Em Portugal, passámos de pequenos partidos anónimos com, de facto, uma expressão eleitoral residual a um partido que disputa agora o lugar de terceira força política, com poder para influenciar a constituição de governos e agendas mediáticas. Em França, a extrema-direita é a segunda força (a primeira nas eleições europeias), já tendo amplamente vencido a luta das ideias, conseguindo também impor a sua agenda. A direita adota agora sem qualquer embaraço o mesmo discurso e o Governo de centro-direita vota leis, como a nova lei de imigração, que seriam impensáveis há muito pouco tempo. Ainda ressoa o momento televisivo de 2021 em que Gérald Darmanin, ministro do Interior, diz num debate com a líder da extrema-direita, Marine Le Pen, que a acha demasiado “mole”.

Em entrevista à Lusa, o porta-voz do grupo de reflexão Friends of Europe, Dharmendra Kanani, previne: "Hoje na Europa a extrema-direita está a ganhar uma tração e a conseguir percentagens de votos que há dez anos seriam impensáveis. O centro, o centro-esquerda e os moderados têm de se lembrar do que aconteceu há 100 anos quando muitos ficaram simplesmente a olhar." Em várias intervenções públicas, o filósofo americano, especialista do fascismo, Jason Stanley tem vindo a alertar para o facto de o problema atual não ser a polarização política, mas o facto de haver um polo que se está a mover para a extrema-direita.

Mas não devemos dar todo o crédito do sucesso da extrema-direita à direita, ela tem mérito próprio. Tem conseguido, de forma sistemática, fazer um trabalho de desdiabolização eficaz. Nestes últimos meses, no contexto da guerra genocidária de Israel contra a Palestina, conseguiu até deitar abaixo aquele que era talvez um dos últimos obstáculos para a sua ascensão ao poder efetivo: as suas ligações estreitas com o antissemitismo. Pela primeira vez, em França, a extrema-direita foi bem acolhida numa manifestação contra o antissemitismo, fazendo de conta já não ser o que era. Escondendo no armário quem são os fundadores do partido, quem são os ideólogos, quem são os financiadores, quem faz parte das equipas de segurança, quem são os seus porta-vozes e amplificadores da ideologia informais nas redes sociais, quem constitui uma parte dos seus eleitores, etc. Na extrema-direita portuguesa, também se tenta esconder ligações com figuras do movimento neonazi.

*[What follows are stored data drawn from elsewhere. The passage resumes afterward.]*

import Mathlib
import HarnessLib
import Summits.KontsevichZagierPeriods.Zeta5Search.Denom.KernelStripStep
import Summits.KontsevichZagierPeriods.Zeta5Search.Denom.KernelSechSq
import Summits.KontsevichZagierPeriods.Zeta5Search.Denom.KernelResidueStep

/-!
# Zudilin 2014, Lemma 1 in the kernel: `(1/2πi)∫_{½−i∞}^{½+i∞} (π/sin πt)² P_ℓ(t) dt = (−1)^ℓ/(ℓ+1)`

HONEST FRAMING: systematic search; no irrationality claim unless certified.  Pure complex analysis; no
arithmetic and no claim about any zeta value is made here.

For the binomial polynomials `P_ℓ(t) = (t−1)(t−2)⋯(t−ℓ)/ℓ!` (`barnesP ℓ`), [Zudilin2014ZetaTwo, Lemma 1]
(arXiv:1310.1526, p. 4; proved there from Barnes's first lemma) states
`(1/2πi)∫_{½−i∞}^{½+i∞} (π/sin πt)² P_ℓ(t) dt = (−1)^ℓ/(ℓ+1)`, `ℓ = 0, 1, 2, …`; it supplies the term
`Σ_ℓ (−1)^{d+ℓ} A_ℓ/(ℓ+1)` of `p(a,b)` in Proposition 1 (`Literature…Zudilin2014.formP`).  Here it is PROVED
by residues instead of Barnes: on the line `Re t = ½` the kernel is `π²/cosh²(πy)`
(`KernelSechSq.kernel_halfLine`), and one application of the residue step
(`KernelResidueStep.integral_kernel_residue_step`, pole `m = 0`) to `g(t) = P_{ℓ+1}(t+1)` together with the
Pascal rule `P_{ℓ+1}(s+1) = P_{ℓ+1}(s) + P_ℓ(s)` and `g′(0) = P′_{ℓ+1}(1) = (−1)^ℓ/(ℓ+1)` gives
`J(ℓ+1) = J(ℓ+1) + J(ℓ) − 2π(−1)^ℓ/(ℓ+1)`, i.e. `J(ℓ) = 2π(−1)^ℓ/(ℓ+1)` for the profile moments
`J(ℓ) = ∫_ℝ π²/cosh²(πy) · P_ℓ(½+iy) dy` (`kernelMoment_eq`); the printed form is `barnes_lemma_one`.
-/

noncomputable section

open Complex Set MeasureTheory Filter Topology Finset
open Summit.KontsevichZagierPeriods.Zeta5Search.Denom.KernelStripStep
open Summit.KontsevichZagierPeriods.Zeta5Search.Denom.KernelSechSq
open Summit.KontsevichZagierPeriods.Zeta5Search.Denom.KernelResidueStep

namespace Summit.KontsevichZagierPeriods.Zeta5Search.Denom.KernelBinomialMoment

/-! ### Falling factorials and the binomial polynomials `P_ℓ` -/

/-- The falling factorial `t(t−1)⋯(t−n+1)` over `ℂ`. -/
def fallC (n : ℕ) (t : ℂ) : ℂ := ∏ j ∈ range n, (t - j)

/-- **`P_ℓ(t) = (t−1)(t−2)⋯(t−ℓ)/ℓ!`** [Zudilin2014ZetaTwo, Lemma 1]. -/
def barnesP (ℓ : ℕ) (t : ℂ) : ℂ := fallC ℓ (t - 1) / (Nat.factorial ℓ : ℂ)

/-- `fallC 0 = 1`. -/
@[simp] theorem fallC_zero (t : ℂ) : fallC 0 t = 1 := by simp [fallC]

/-- `fallC (n+1) t = fallC n t · (t − n)`. -/
theorem fallC_succ_right (n : ℕ) (t : ℂ) : fallC (n + 1) t = fallC n t * (t - n) :=
  prod_range_succ _ _

/-- `fallC (n+1) t = t · fallC n (t − 1)`. -/
theorem fallC_succ_left (n : ℕ) (t : ℂ) : fallC (n + 1) t = t * fallC n (t - 1) := by
  rw [fallC, prod_range_succ', fallC, mul_comm]
  simp only [Nat.cast_zero, sub_zero, Nat.cast_succ]
  congr 1
  exact prod_congr rfl fun j _ => by ring

/-- **Pascal's rule** for falling factorials: `fallC (n+1) s = fallC (n+1) (s−1) + (n+1)·fallC n (s−1)`. -/
theorem fallC_pascal (n : ℕ) (s : ℂ) :
    fallC (n + 1) s = fallC (n + 1) (s - 1) + (n + 1) * fallC n (s - 1) := by
  rw [fallC_succ_left, fallC_succ_right n (s - 1)]
  ring

/-- `fallC n (−1) = (−1)^n · n!`. -/
theorem fallC_neg_one (n : ℕ) : fallC n (-1) = (-1) ^ n * (Nat.factorial n : ℂ) := by
  induction n with
  | zero => simp
  | succ n ih =>
    rw [fallC_succ_right, ih, Nat.factorial_succ]
    push_cast
    ring

/-- **Pascal's rule** `P_{ℓ+1}(s+1) = P_{ℓ+1}(s) + P_ℓ(s)`. -/
theorem barnesP_pascal (ℓ : ℕ) (s : ℂ) : barnesP (ℓ + 1) (s + 1) = barnesP (ℓ + 1) s + barnesP ℓ s := by
  simp only [barnesP, add_sub_cancel_right]
  rw [fallC_pascal ℓ s, Nat.factorial_succ]
  have h : (Nat.factorial ℓ : ℂ) ≠ 0 := by exact_mod_cast (Nat.factorial_pos ℓ).ne'
  push_cast
  field_simp

/-- `fallC n` is entire. -/
@[fun_prop]
theorem differentiable_fallC (n : ℕ) : Differentiable ℂ (fallC n) := by
  unfold fallC
  fun_prop

/-- `P_ℓ` is entire. -/
@[fun_prop]
theorem differentiable_barnesP (ℓ : ℕ) : Differentiable ℂ (barnesP ℓ) := by
  unfold barnesP
  fun_prop

/-- `P_ℓ` is continuous. -/
@[fun_prop]
theorem continuous_barnesP (ℓ : ℕ) : Continuous (barnesP ℓ) := (differentiable_barnesP ℓ).continuous

/-- `(d/dt) P_{ℓ+1}(t+1) |_{t=0} = (−1)^ℓ/(ℓ+1)` (a simple zero of `P_{ℓ+1}(t+1) = t(t−1)⋯(t−ℓ)/(ℓ+1)!`). -/
theorem hasDerivAt_barnesP_succ_shift (ℓ : ℕ) :
    HasDerivAt (fun t : ℂ => barnesP (ℓ + 1) (t + 1)) ((-1) ^ ℓ / (ℓ + 1)) 0 := by
  have hfun : (fun t : ℂ => barnesP (ℓ + 1) (t + 1)) =
      fun t => t * fallC ℓ (t - 1) / (Nat.factorial (ℓ + 1) : ℂ) := by
    funext t
    simp only [barnesP, add_sub_cancel_right, fallC_succ_left]
  rw [hfun]
  have hd : HasDerivAt (fun t : ℂ => fallC ℓ (t - 1)) (deriv (fun t : ℂ => fallC ℓ (t - 1)) 0) 0 :=
    (by fun_prop : Differentiable ℂ fun t : ℂ => fallC ℓ (t - 1)).differentiableAt.hasDerivAt
  have h := ((hasDerivAt_id' (0 : ℂ)).mul hd).div_const (Nat.factorial (ℓ + 1) : ℂ)
  refine h.congr_deriv ?_
  rw [zero_sub, fallC_neg_one, Nat.factorial_succ]
  have hf : (Nat.factorial ℓ : ℂ) ≠ 0 := by exact_mod_cast (Nat.factorial_pos ℓ).ne'
  push_cast
  field_simp
  ring

/-! ### Growth of `P_ℓ` on vertical strips -/

/-- `‖fallC n t‖ ≤ ((R + n)(1 + |Im t|))^n` when `|Re t| ≤ R`. -/
theorem norm_fallC_le {t : ℂ} {R : ℝ} (hR0 : 0 ≤ R) (hR : |t.re| ≤ R) (n : ℕ) :
    ‖fallC n t‖ ≤ ((R + n) * (1 + |t.im|)) ^ n := by
  induction n with
  | zero => simp
  | succ n ih =>
    rw [fallC_succ_right, norm_mul]
    have ha : 0 ≤ |t.im| := abs_nonneg _
    have h1 : ‖t - (n : ℂ)‖ ≤ R + n + |t.im| := by
      refine (norm_le_abs_re_add_abs_im _).trans ?_
      rw [sub_re, sub_im, natCast_re, natCast_im, sub_zero]
      have : |t.re - n| ≤ |t.re| + n := by
        calc |t.re - n| ≤ |t.re| + |(n : ℝ)| := abs_sub _ _
          _ = |t.re| + n := by rw [Nat.abs_cast]
      linarith
    have h2 : R + n + |t.im| ≤ (R + (n + 1 : ℕ)) * (1 + |t.im|) := by
      push_cast
      nlinarith
    have h3 : ((R + n) * (1 + |t.im|)) ^ n ≤ ((R + (n + 1 : ℕ)) * (1 + |t.im|)) ^ n := by
      apply pow_le_pow_left₀ (by positivity)
      push_cast
      nlinarith
    calc ‖fallC n t‖ * ‖t - (n : ℂ)‖ ≤ ((R + n) * (1 + |t.im|)) ^ n * (R + n + |t.im|) :=
          mul_le_mul ih h1 (norm_nonneg _) (by positivity)
      _ ≤ ((R + (n + 1 : ℕ)) * (1 + |t.im|)) ^ n * ((R + (n + 1 : ℕ)) * (1 + |t.im|)) :=
          mul_le_mul h3 h2 (by positivity) (by positivity)
      _ = ((R + (n + 1 : ℕ)) * (1 + |t.im|)) ^ (n + 1) := by rw [pow_succ]

/-- `1 + |y| ≤ 2(1 + y²)`. -/
theorem one_add_abs_le_two_mul_sq (y : ℝ) : 1 + |y| ≤ 2 * (1 + y ^ 2) := by
  nlinarith [sq_nonneg (|y| - 1), sq_abs y, abs_nonneg y]

/-- Polynomial growth of `fallC n` on a strip `|Re t| ≤ R`: `‖fallC n t‖ ≤ (2(R+n))^n (1 + (Im t)²)^n`. -/
theorem norm_fallC_le_sq {t : ℂ} {R : ℝ} (hR0 : 0 ≤ R) (hR : |t.re| ≤ R) (n : ℕ) :
    ‖fallC n t‖ ≤ (2 * (R + n)) ^ n * (1 + t.im ^ 2) ^ n := by
  refine (norm_fallC_le hR0 hR n).trans ?_
  rw [← mul_pow]
  apply pow_le_pow_left₀ (by positivity)
  nlinarith [one_add_abs_le_two_mul_sq t.im, show (0 : ℝ) ≤ R + n by positivity]

/-- Division by `ℓ!` does not increase the norm. -/
theorem norm_div_factorial_le (z : ℂ) (ℓ : ℕ) : ‖z / (Nat.factorial ℓ : ℂ)‖ ≤ ‖z‖ := by
  rw [norm_div, Complex.norm_natCast]
  exact div_le_self (norm_nonneg _) (by exact_mod_cast Nat.one_le_iff_ne_zero.mpr (Nat.factorial_ne_zero ℓ))

/-- Growth of `P_{ℓ+1}(t+1)` on `halfStrip 0`. -/
theorem norm_barnesP_succ_shift_le (ℓ : ℕ) :
    ∀ t ∈ halfStrip 0, ‖barnesP (ℓ + 1) (t + 1)‖ ≤
      (2 * (1 / 2 + (ℓ + 1 : ℕ))) ^ (ℓ + 1) * (1 + t.im ^ 2) ^ (ℓ + 1) := by
  intro t ht
  simp only [halfStrip, Set.mem_preimage, Set.mem_Icc, Int.cast_zero, zero_sub, zero_add] at ht
  have hre : |t.re| ≤ 1 / 2 := abs_le.2 ⟨by linarith [ht.1], ht.2⟩
  simp only [barnesP, add_sub_cancel_right]
  exact (norm_div_factorial_le _ _).trans (norm_fallC_le_sq (by norm_num) hre (ℓ + 1))

/-- Growth of `P_ℓ(½ + iy)` along the line. -/
theorem norm_barnesP_half_le (ℓ : ℕ) (y : ℝ) :
    ‖barnesP ℓ (((1 / 2 : ℝ) : ℂ) + (y : ℂ) * I)‖ ≤ (2 * (1 / 2 + (ℓ : ℕ))) ^ ℓ * (1 + y ^ 2) ^ ℓ := by
  simp only [barnesP]
  have hre : |((((1 / 2 : ℝ) : ℂ) + (y : ℂ) * I) - 1).re| ≤ 1 / 2 := by
    simp only [sub_re, add_re, ofReal_re, mul_re, ofReal_im, I_re, I_im, one_re]
    norm_num
  have him : ((((1 / 2 : ℝ) : ℂ) + (y : ℂ) * I) - 1).im = y := by simp
  have h := norm_fallC_le_sq (by norm_num : (0 : ℝ) ≤ 1 / 2) hre ℓ
  rw [him] at h
  exact (norm_div_factorial_le _ _).trans h

/-! ### The moments `J(ℓ) = ∫ π²/cosh²(πy) · P_ℓ(½ + iy) dy` -/

/-- The profile moment `J(ℓ) = ∫_ℝ π²/cosh²(πy) · P_ℓ(½ + iy) dy`. -/
def kernelMoment (ℓ : ℕ) : ℂ := ∫ y : ℝ, ((sechSq y : ℝ) : ℂ) * barnesP ℓ (((1 / 2 : ℝ) : ℂ) + (y : ℂ) * I)

/-- The integrand of `J(ℓ)` is integrable. -/
theorem integrable_kernelMoment (ℓ : ℕ) :
    Integrable fun y : ℝ => ((sechSq y : ℝ) : ℂ) * barnesP ℓ (((1 / 2 : ℝ) : ℂ) + (y : ℂ) * I) :=
  integrable_sechSq_mul (by fun_prop) (norm_barnesP_half_le ℓ)

/-- **The moments in closed form: `J(ℓ) = 2π · (−1)^ℓ/(ℓ+1)`.** -/
theorem kernelMoment_eq (ℓ : ℕ) : kernelMoment ℓ = 2 * Real.pi * ((-1) ^ ℓ / (ℓ + 1)) := by
  have hg : DifferentiableOn ℂ (fun t : ℂ => barnesP (ℓ + 1) (t + 1)) (halfStrip 0) :=
    (by fun_prop : Differentiable ℂ fun t : ℂ => barnesP (ℓ + 1) (t + 1)).differentiableOn
  have step := integral_kernel_residue_step (m := 0) hg (norm_barnesP_succ_shift_le ℓ)
  have kL : ∀ y : ℝ, ((Real.pi : ℂ) / Complex.sin (Real.pi *
      (((((0 : ℤ) : ℝ) - 1 / 2 : ℝ) : ℂ) + (y : ℂ) * I))) ^ 2 = ((sechSq y : ℝ) : ℂ) :=
    fun y => kernel_halfLine (cos_pi_mul_intCast_sub_half 0) y
  have kR : ∀ y : ℝ, ((Real.pi : ℂ) / Complex.sin (Real.pi *
      (((((0 : ℤ) : ℝ) + 1 / 2 : ℝ) : ℂ) + (y : ℂ) * I))) ^ 2 = ((sechSq y : ℝ) : ℂ) :=
    fun y => kernel_halfLine (cos_pi_mul_intCast_add_half 0) y
  simp only [kL, kR] at step
  have eL : (fun y : ℝ => ((sechSq y : ℝ) : ℂ) *
      barnesP (ℓ + 1) ((((((0 : ℤ) : ℝ) - 1 / 2 : ℝ) : ℂ) + (y : ℂ) * I) + 1)) =
      fun y : ℝ => ((sechSq y : ℝ) : ℂ) * barnesP (ℓ + 1) (((1 / 2 : ℝ) : ℂ) + (y : ℂ) * I) := by
    funext y
    congr 2
    push_cast
    ring
  have eR : (fun y : ℝ => ((sechSq y : ℝ) : ℂ) *
      barnesP (ℓ + 1) ((((((0 : ℤ) : ℝ) + 1 / 2 : ℝ) : ℂ) + (y : ℂ) * I) + 1)) =
      fun y : ℝ => ((sechSq y : ℝ) : ℂ) * barnesP (ℓ + 1) (((1 / 2 : ℝ) : ℂ) + (y : ℂ) * I) +
        ((sechSq y : ℝ) : ℂ) * barnesP ℓ (((1 / 2 : ℝ) : ℂ) + (y : ℂ) * I) := by
    funext y
    have hp : (((((0 : ℤ) : ℝ) + 1 / 2 : ℝ) : ℂ) + (y : ℂ) * I) + 1 =
        (((1 / 2 : ℝ) : ℂ) + (y : ℂ) * I) + 1 := by
      push_cast
      ring
    rw [hp, barnesP_pascal]
    ring
  rw [eL, eR, integral_add (integrable_kernelMoment (ℓ + 1)) (integrable_kernelMoment ℓ), Int.cast_zero,
    (hasDerivAt_barnesP_succ_shift ℓ).deriv] at step
  unfold kernelMoment
  linear_combination (-1 : ℂ) * step

/-- **[Zudilin2014ZetaTwo, Lemma 1]** in kernel form on the line `Re t = ½`:
`(1/2π) ∫_ℝ (π/sin π(½+iy))² P_ℓ(½+iy) dy = (−1)^ℓ/(ℓ+1)` — i.e.
`(1/2πi)∫_{½−i∞}^{½+i∞} (π/sin πt)² (t−1)⋯(t−ℓ)/ℓ! dt = (−1)^ℓ/(ℓ+1)` (`dt = i dy`). -/
theorem barnes_lemma_one (ℓ : ℕ) :
    (1 / (2 * Real.pi) : ℂ) * ∫ y : ℝ, ((Real.pi : ℂ) / Complex.sin (Real.pi * (((1 / 2 : ℝ) : ℂ) + (y : ℂ) * I))) ^ 2 *
        barnesP ℓ (((1 / 2 : ℝ) : ℂ) + (y : ℂ) * I) = (-1) ^ ℓ / (ℓ + 1) := by
  have hcos : Real.cos (Real.pi * (1 / 2)) = 0 := by
    rw [show Real.pi * (1 / 2) = Real.pi / 2 by ring, Real.cos_pi_div_two]
  have k : ∀ y : ℝ, ((Real.pi : ℂ) / Complex.sin (Real.pi * (((1 / 2 : ℝ) : ℂ) + (y : ℂ) * I))) ^ 2 =
      ((sechSq y : ℝ) : ℂ) := fun y => kernel_halfLine hcos y
  simp only [k]
  have h := kernelMoment_eq ℓ
  unfold kernelMoment at h
  rw [h]
  have hπ : (Real.pi : ℂ) ≠ 0 := by exact_mod_cast Real.pi_ne_zero
  field_simp

end Summit.KontsevichZagierPeriods.Zeta5Search.Denom.KernelBinomialMoment

end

A extrema-direita continua a ser o que era, a ponto de utilizar, como explica o sociólogo Ugo Palheta, muitos dos mesmos mecanismos de retórica racista que já havia utilizado contra judeus para atacar muçulmanos, qualificando-os de eternos estrangeiros à nação, suspeitos de quererem destruir a nossa civilização, de se infiltrarem nas esferas de poder, de haver conluio com a esquerda (ex: “judeus-bolcheviques”, “islamo-esquerdistas”). Nada como encontrar inimigos comuns para fazer as pazes em relação a ódios antigos. Esta súbita defesa da extrema-direita de uma das vertentes da luta global antirracista é puramente oportunista. E assim consegue “matar vários coelhos com uma só cajadada”. Consegue normalizar-se, diabolizar adversários políticos (reduzindo a crítica a Israel e a defesa da Palestina a uma posição antissemita), atacar minorias, defender ideias como a supremacia étnica, racial ou religiosa, a legitimidade colonial, e até fazer a amálgama entre ser judeu e ser israelita reforçando uma das suas clássicas ideias antissemitas, a de que judeus serão sempre estrangeiros à nação. A extrema-direita tem nova maquilhagem, mas ainda é o que era.»